## PROBLEM REQUIREMENTS
Lines below that hold the word "lean" must be copied in full.

## STORED DATA
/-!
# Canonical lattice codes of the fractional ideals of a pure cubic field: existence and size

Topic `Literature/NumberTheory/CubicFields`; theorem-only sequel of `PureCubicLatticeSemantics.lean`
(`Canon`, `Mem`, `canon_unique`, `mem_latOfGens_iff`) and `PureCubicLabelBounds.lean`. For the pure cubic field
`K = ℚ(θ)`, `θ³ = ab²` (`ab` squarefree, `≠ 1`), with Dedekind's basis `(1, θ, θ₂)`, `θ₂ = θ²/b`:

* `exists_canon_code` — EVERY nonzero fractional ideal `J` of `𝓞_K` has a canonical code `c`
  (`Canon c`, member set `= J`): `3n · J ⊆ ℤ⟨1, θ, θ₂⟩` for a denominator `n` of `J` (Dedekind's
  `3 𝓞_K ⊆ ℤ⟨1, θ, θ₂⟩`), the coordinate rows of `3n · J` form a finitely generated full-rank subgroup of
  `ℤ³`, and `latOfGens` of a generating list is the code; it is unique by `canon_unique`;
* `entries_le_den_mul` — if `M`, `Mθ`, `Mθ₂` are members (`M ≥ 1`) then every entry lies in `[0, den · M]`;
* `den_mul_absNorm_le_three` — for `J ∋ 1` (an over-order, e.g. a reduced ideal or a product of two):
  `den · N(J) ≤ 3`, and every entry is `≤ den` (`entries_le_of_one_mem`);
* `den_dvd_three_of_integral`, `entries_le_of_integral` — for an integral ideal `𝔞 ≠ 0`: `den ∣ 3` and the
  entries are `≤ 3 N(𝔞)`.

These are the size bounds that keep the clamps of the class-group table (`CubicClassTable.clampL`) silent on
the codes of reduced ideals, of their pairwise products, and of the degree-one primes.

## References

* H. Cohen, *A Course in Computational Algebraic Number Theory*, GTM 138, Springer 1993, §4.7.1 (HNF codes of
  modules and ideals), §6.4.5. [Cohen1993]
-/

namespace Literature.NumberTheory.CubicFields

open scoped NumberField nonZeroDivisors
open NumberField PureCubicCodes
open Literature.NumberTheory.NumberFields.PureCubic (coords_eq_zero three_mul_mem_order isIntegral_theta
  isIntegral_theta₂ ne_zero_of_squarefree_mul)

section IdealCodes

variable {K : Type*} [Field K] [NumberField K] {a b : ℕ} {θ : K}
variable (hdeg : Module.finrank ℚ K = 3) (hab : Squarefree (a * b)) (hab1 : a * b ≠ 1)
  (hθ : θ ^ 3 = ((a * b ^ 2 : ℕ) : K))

## ANSWER SPACE
Topic `Literature/NumberTheory/CubicFields`; theorem-only sequel of `PureCubicLatticeSemantics.lean`
(`Canon`, `Mem`, `canon_unique`, `mem_latOfGens_iff`) and `PureCubicLabelBounds.lean`. For the pure cubic field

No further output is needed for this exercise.